December 9, 2020

Observing from the back . . . my intern perspective.

I am an intern. As an intern for Central Ceremonies, part of what I am doing is observing rehearsals and weddings. That means, among many things, that I am pivoting careers. It also means that I observe the woman who married me over a decade ago perform ceremonies. It means that I get to revel in the beauty of young love. And it means that I am trying to make sense of my story even as I watch their story from the back. So, ya. I have a lot of thoughts and feelings coursing through my body and mind.
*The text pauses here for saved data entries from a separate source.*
import Summits.QuantumFields.YangMills.Theorems.BalabanUVNodesN09FibreThresholdNullOfAnalyticChart
import Literature.MathematicalPhysics.QuantumFieldTheory.Balaban1983to89.BlockAveragingSU2
import HarnessLib

/-!
# Crux `FluctuationComparisonRegPrIntL` (stmt-QuantumFields-20520, rung R3) — «THE EXACT-THRESHOLD SET OF A FINE VARIABLE ALONG A REAL-ANALYTIC FIBRE CHART IS NULL»,
# organ ∕ S1a edition of pub-ymgap's ✓`BalabanUVNodesN09FibreThresholdNullOfAnalyticChart` §2 with the BASE-POINT HYPOTHESIS WEAKENED from `W z₀ = 1` to `‖W z₀ − 1‖ < r`
# (one point strictly INSIDE the threshold window), plus the `dist1`∕`SU(2)` spelling (DEFINITION-FREE; px20 g21 LOCATE 11:05Z, LEAD w3 g27 №8 (B) «WELCOME — px13∕px17's call»;
# filed by px20 g22 on LEAD w3 g27 №38 (4) «GO as a FREE D0∕(c)-lane helper — serves TN-CUT-KINK-2's residual»)

Cell `ym3-torus` (YM ladder rung R3 = continuum `SU(2)` Yang–Mills on the three-torus — a RUNG: NOT d = 4, NOT infinite volume, NOT a mass gap, NOT Clay).
Width seat `ym3-torus-px20` (draft gen 21, filed gen 22); `--kind proof --supports stmt-QuantumFields-20520 --as helper`, count-neutral, no registry ∕ binder ∕ `Lines/` edit, default
heartbeats, `autoImplicit false`.  Over ✓`Literature.Analysis.Calculus.addHaar_zeroSet_eq_zero_of_analyticOnNhd_complex` ([Mityagin2015] Prop. 1, kernel-proved in the tree),
lit ✓`HaarEigenvalueSphereNull.exists_mem_spectrum_norm_sub_one_eq`, ✓N09's public matrix one-liners (`det_algebraMap_sub_eq_zero_iff'`, `analyticOnNhd_det'`,
`finite_setOf_norm_eq_one_and_norm_sub_one_eq'`), Mathlib `spectrum.norm_le_norm_of_mem` ∕ `spectrum.sub_singleton_eq`, lit ✓`SU2Mean.dist1_eq_norm` (`rfl`).

WHY.  Two census rows of the cell ask for «analytic + non-constant ⟹ null level set» on a fibre: (A4, branch 1) the KINK TRANSVERSALITY of the organ's (Diff₀) conjunct — the
`z`-set where a fine plaquette of `Φ(X s, z)` sits EXACTLY at a ramp kink `dist1 = 24∕25·θ_n` or `θ_n∕2` of `mwCut` must be `τ`-null (LEAD w3 g27 №1 (3) A4 ∕ №3 (C)); and §67.3 (c) ∕
px13 g24's (T⊥)♭ — continuity of the full∕cut densities needs the guard-level sets `{dist1 (loopHol …) = δ_SU}` to be fibre-null.  pub-ymgap's N09 file proves exactly this
mechanism for the T⁴ programme, but with the base point `W z₀ = 1` (the flat holonomy), which a fibre over a non-flat window datum need not contain; what such a fibre DOES
contain is a point whose variable is strictly inside the window (`‖W z₀ − 1‖ < r`).  For a UNITARY `W z₀` that is enough: every eigenvalue `λ` of `W z₀` has
`|λ − 1| ≤ ‖W z₀ − 1‖ < r` (spectral radius ≤ norm), so `det(λ·1 − W z₀) ≠ 0` for the (≤ 2) unit `λ` at distance `r` from `1`, and N09's proof runs verbatim.
* `norm_sub_one_le_of_mem_spectrum` — `λ ∈ σ(M) ⟹ ‖λ − 1‖ ≤ ‖M − 1‖` (any square complex matrix, operator norm);
* ★★`addHaar_setOf_norm_sub_one_eq_eq_zero_of_analyticOnNhd_of_lt` — `E` finite-dimensional real, `η` add-Haar, `O ⊆ E` open connected, `W : E → M_N(ℂ)` real-analytic on `O`
  with unitary values on `O`, `z₀ ∈ O` with `‖W z₀ − 1‖ < r` ⟹ `η {z ∈ O | ‖W z − 1‖ = r} = 0`;
* ★`measure_setOf_norm_sub_one_eq_eq_zero_of_absolutelyContinuous_of_lt` — the same for any `τ ≪ η` with `τ Oᶜ = 0` (no `∈ O` clause);
* ★★`measure_setOf_dist1_eq_eq_zero_of_analyticChart` — the `SU(2)`∕`dist1` spelling the organ∕S1a texts use: `W : E → SU(2)` with `z ↦ (W z : M₂(ℂ))` real-analytic on `O`,
  `dist1 (W z₀) < r` at some `z₀ ∈ O` ⟹ `τ {z | dist1 (W z) = r} = 0`.
A kink-transversality or (c)-continuity DISCHARGER supplies: the fibre law `τ ≪` add-Haar on a finite-dimensional fibre space, a connected open carrier `O`, real-analyticity in
`z` of the relevant holonomy of the chart (D0 ∕ (C-an) — NOT provided here), and one fibre point strictly inside the threshold.

HONEST FRAMING: kernel linear algebra ∕ measure theory BY NAME over a DISPLAYED chart; nothing of Bałaban's analysis is asserted or proved; the chart's analyticity is a HYPOTHESIS;
A4, (c), (T⊥), S1aᴴ, `SpreadFibreLawH(J)(sq)` ∕ `OrganDischargeInputsHJ(sq)` (UNDISCHARGED), the five registered stubs of `Lines/semiclassical_s2beta.lean` (3732b7df untouched), crux
20520 and `YM3TorusSU2` are NOT proved; rung R3 = SU(2) YM₃ on T³ at fixed lattice data — NOT d = 4, NOT infinite volume, NOT a mass gap, NOT Clay; the Yang–Mills mass gap is NOT
proved.  [folklore]
-/

set_option autoImplicit false

noncomputable section

open MeasureTheory Set Filter Topology
open scoped ENNReal Matrix.Norms.L2Operator Pointwise
open Literature.MathematicalPhysics.QuantumFieldTheory.Balaban1983to89
open Literature.MathematicalPhysics.QuantumFieldTheory.Balaban1983to89.HaarEigenvalueSphereNull (exists_mem_spectrum_norm_sub_one_eq)
open Literature.Analysis.Calculus (addHaar_zeroSet_eq_zero_of_analyticOnNhd_complex)
open Summit.QuantumFields.YangMills.BalabanUVNodes.N09FibreThresholdNullOfAnalyticChart
  (det_algebraMap_sub_eq_zero_iff' analyticOnNhd_det' finite_setOf_norm_eq_one_and_norm_sub_one_eq')

namespace Summit.QuantumFields.YangMills.Theorems.OrganTangentThresholdNullOfAnalyticChart

/-! ## §1 Spectral radius ≤ norm, shifted to `1` -/

/-- `λ ∈ σ(M) ⟹ ‖λ − 1‖ ≤ ‖M − 1‖` (operator norm; `σ(M) − {1} = σ(M − 1)` and Mathlib's `spectrum.norm_le_norm_of_mem`). [folklore] -/
theorem norm_sub_one_le_of_mem_spectrum {n : Type*} [Fintype n] [DecidableEq n] [Nonempty n] (M : Matrix n n ℂ) {l : ℂ}
    (hl : l ∈ spectrum ℂ M) : ‖l - 1‖ ≤ ‖M - 1‖ := by
  have h1 : l - 1 ∈ spectrum ℂ (M - 1) := by
    have hm : l - 1 ∈ spectrum ℂ M - ({1} : Set ℂ) := Set.sub_mem_sub hl (Set.mem_singleton 1)
    rw [spectrum.sub_singleton_eq M (1 : ℂ), map_one] at hm
    exact hm
  exact spectrum.norm_le_norm_of_mem h1

/-! ## §2 The `r`-sphere of a unitary-valued real-analytic matrix function is null — base point strictly inside -/

section Generic

variable {n : Type*} [Fintype n] [DecidableEq n] [Nonempty n]
  {E : Type*} [NormedAddCommGroup E] [NormedSpace ℝ E] [FiniteDimensional ℝ E] [MeasurableSpace E] [BorelSpace E]
  (η : Measure E) [η.IsAddHaarMeasure]

/-- ★★ **THE `r`-SPHERE IS NULL, BASE POINT STRICTLY INSIDE.**  `O ⊆ E` open connected, `W : E → M_N(ℂ)` real-analytic on `O` with unitary values on `O`, `z₀ ∈ O` with
`‖W z₀ − 1‖ < r` ⟹ `η {z ∈ O | ‖W z − 1‖ = r} = 0` (✓N09 §2's proof with the non-vanishing witness `det(λ·1 − W z₀) ≠ 0` now from §1: an eigenvalue of `W z₀` on the
`r`-sphere would force `r ≤ ‖W z₀ − 1‖`). [folklore] -/
theorem addHaar_setOf_norm_sub_one_eq_eq_zero_of_analyticOnNhd_of_lt {O : Set E} (hO : IsOpen O) (hOc : IsConnected O) {W : E → Matrix n n ℂ}
    (hW : AnalyticOnNhd ℝ W O) (hWu : ∀ z ∈ O, W z ∈ Matrix.unitaryGroup n ℂ) {z₀ : E} (hz₀ : z₀ ∈ O) {r : ℝ} (hW₀ : ‖W z₀ - 1‖ < r) :
    η {z ∈ O | ‖W z - 1‖ = r} = 0 := by
  set Λ : Set ℂ := {l : ℂ | ‖l‖ = 1 ∧ ‖l - 1‖ = r} with hΛ
  have hΛf : Λ.Finite := finite_setOf_norm_eq_one_and_norm_sub_one_eq' r
  -- each eigenvalue hypersurface is null
  have hnull : ∀ l ∈ Λ, η {z ∈ O | (algebraMap ℂ (Matrix n n ℂ) l - W z).det = 0} = 0 := by
    intro l hl
    have han : AnalyticOnNhd ℝ (fun z => (algebraMap ℂ (Matrix n n ℂ) l - W z).det) O := by
      intro z hz
      have h1 : AnalyticAt ℝ (fun z => algebraMap ℂ (Matrix n n ℂ) l - W z) z := analyticAt_const.sub (hW z hz)
      exact ((analyticOnNhd_det' _ (Set.mem_univ _)).restrictScalars.comp h1)
    refine addHaar_zeroSet_eq_zero_of_analyticOnNhd_complex η hO hOc han ⟨z₀, hz₀, ?_⟩
    intro hdet
    have hlσ : l ∈ spectrum ℂ (W z₀) := (det_algebraMap_sub_eq_zero_iff' l (W z₀)).1 hdet
    have hle : ‖l - 1‖ ≤ ‖W z₀ - 1‖ := norm_sub_one_le_of_mem_spectrum (W z₀) hlσ
    rw [hl.2] at hle
    exact absurd hW₀ (not_lt.2 hle)
  -- the sphere lies in the finite union
  have hsub : {z ∈ O | ‖W z - 1‖ = r} ⊆ ⋃ l ∈ Λ, {z ∈ O | (algebraMap ℂ (Matrix n n ℂ) l - W z).det = 0} := by
    rintro z ⟨hz, hzr⟩
    obtain ⟨l, hlσ, hl1, hlr⟩ := exists_mem_spectrum_norm_sub_one_eq (⟨W z, hWu z hz⟩ : Matrix.unitaryGroup n ℂ)
    refine Set.mem_iUnion₂.2 ⟨l, ⟨hl1, by rw [hlr]; exact hzr⟩, hz, ?_⟩
    exact (det_algebraMap_sub_eq_zero_iff' l (W z)).2 hlσ
  exact measure_mono_null hsub ((measure_biUnion_null_iff hΛf.countable).2 hnull)

/-- ★ The same for any measure `τ ≪ η` carried by `O`: `τ {z | ‖W z − 1‖ = r} = 0`. [folklore] -/
theorem measure_setOf_norm_sub_one_eq_eq_zero_of_absolutelyContinuous_of_lt {τ : Measure E} (hτ : τ ≪ η) {O : Set E} (hO : IsOpen O) (hOc : IsConnected O)
    (hτO : τ Oᶜ = 0) {W : E → Matrix n n ℂ} (hW : AnalyticOnNhd ℝ W O) (hWu : ∀ z ∈ O, W z ∈ Matrix.unitaryGroup n ℂ) {z₀ : E} (hz₀ : z₀ ∈ O)
    {r : ℝ} (hW₀ : ‖W z₀ - 1‖ < r) :
    τ {z | ‖W z - 1‖ = r} = 0 := by
  have h1 : τ {z ∈ O | ‖W z - 1‖ = r} = 0 := hτ (addHaar_setOf_norm_sub_one_eq_eq_zero_of_analyticOnNhd_of_lt η hO hOc hW hWu hz₀ hW₀)
  have hsub : {z | ‖W z - 1‖ = r} ⊆ {z ∈ O | ‖W z - 1‖ = r} ∪ Oᶜ := by
    intro z hz
    by_cases hzO : z ∈ O
    · exact Or.inl ⟨hzO, hz⟩
    · exact Or.inr hzO
  exact measure_mono_null hsub (measure_union_null h1 hτO)

/-! ## §3 The `SU(2)` ∕ `dist1` spelling -/

/-- ★★ **EXACT-THRESHOLD SETS OF AN `SU(2)`-VALUED REAL-ANALYTIC CHART ARE NULL.**  `τ ≪ η` carried by the open connected `O`, `W : E → SU(2)` with `z ↦ (W z : M₂(ℂ))`
real-analytic on `O`, and ONE `z₀ ∈ O` with `dist1 (W z₀) < r` ⟹ `τ {z | dist1 (W z) = r} = 0` — the letter a kink-transversality (organ A4, branch 1) or a (c)-continuity
((T⊥)♭) discharger `exact`s per plaquette ∕ member variable. [folklore] -/
theorem measure_setOf_dist1_eq_eq_zero_of_analyticChart {τ : Measure E} (hτ : τ ≪ η) {O : Set E} (hO : IsOpen O) (hOc : IsConnected O) (hτO : τ Oᶜ = 0)
    {W : E → Matrix.specialUnitaryGroup (Fin 2) ℂ} (hW : AnalyticOnNhd ℝ (fun z => (W z : Matrix (Fin 2) (Fin 2) ℂ)) O)
    {z₀ : E} (hz₀ : z₀ ∈ O) {r : ℝ} (hW₀ : dist1 (W z₀) < r) :
    τ {z | dist1 (W z) = r} = 0 := by
  have hWu : ∀ z ∈ O, (W z : Matrix (Fin 2) (Fin 2) ℂ) ∈ Matrix.unitaryGroup (Fin 2) ℂ :=
    fun z _ => (Matrix.mem_specialUnitaryGroup_iff.1 (W z).2).1
  have h := measure_setOf_norm_sub_one_eq_eq_zero_of_absolutelyContinuous_of_lt η hτ hO hOc hτO hW hWu hz₀
    (r := r) (by rw [← SU2Mean.dist1_eq_norm]; exact hW₀)
  have hset : {z | dist1 (W z) = r} = {z | ‖(W z : Matrix (Fin 2) (Fin 2) ℂ) - 1‖ = r} := by
    ext z; rw [Set.mem_setOf_eq, Set.mem_setOf_eq, SU2Mean.dist1_eq_norm]
  rw [hset]; exact h

end Generic

end Summit.QuantumFields.YangMills.Theorems.OrganTangentThresholdNullOfAnalyticChart

end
The bride walks downthe aisle on her dad’s arm. I get goosebumps as he lovingly places her hand into her fiance’s hands. The energy in the moment is almost palpable. And when they each vow to love each other, care for each other, nurture each other and grow along with each other I realize . . . it’s a sacred moment. I also realize right then and there why Sarah is amazing. This was no cookie-cutter wedding ceremony.  She created the sacredness in a very deliberate way. Those vows were unique to the couple. She learned their story and then wove it together and created space for them to speak their truths to each other. She became privy to real insights into their love, into their ‘why.” They wrote their story, but she shared it. And in doing so, invited all of their friends and family into that story.

It was a honor to be the intern in the back. I had a vantage point unlike any other. As I observed, I thought about my own experiences. I’ve been married. Twice. I’m 40. My friends and I have all moved from falling in love to creating marriages, pregnancies, surviving toddlers to figuring out midlife. Some of us have even weathered divorce. Most of us have ritualized each of those milestones with weddings, baby showers, happy hours, and get-away trips to heal or rest. So as I watched this beautiful couple, I couldn’t help but weave my own story alongside and into their story. Why? Because that is the nature of ritual and the sacred. I have been in almost every part of this ceremony. I have professed love in the moment with my partner. I have stood by and validated the love between my best friends. I have watched reverently from the pews. I have gone for the hors d’oeuvres and open bar as someone’s plus one. And now, I’m learning how to be the one officiating.

This is the nature of love and ritual and sacredness. As Sarah often says, it is universal even as it is unique. We take these special moments; moments we share across humanity, and mark them in time, mark them as ours. And in these unusual times – unusual for so many reasons – at least we can agree that we need each other. We need connection, shelter, safety, and stories to weave us together.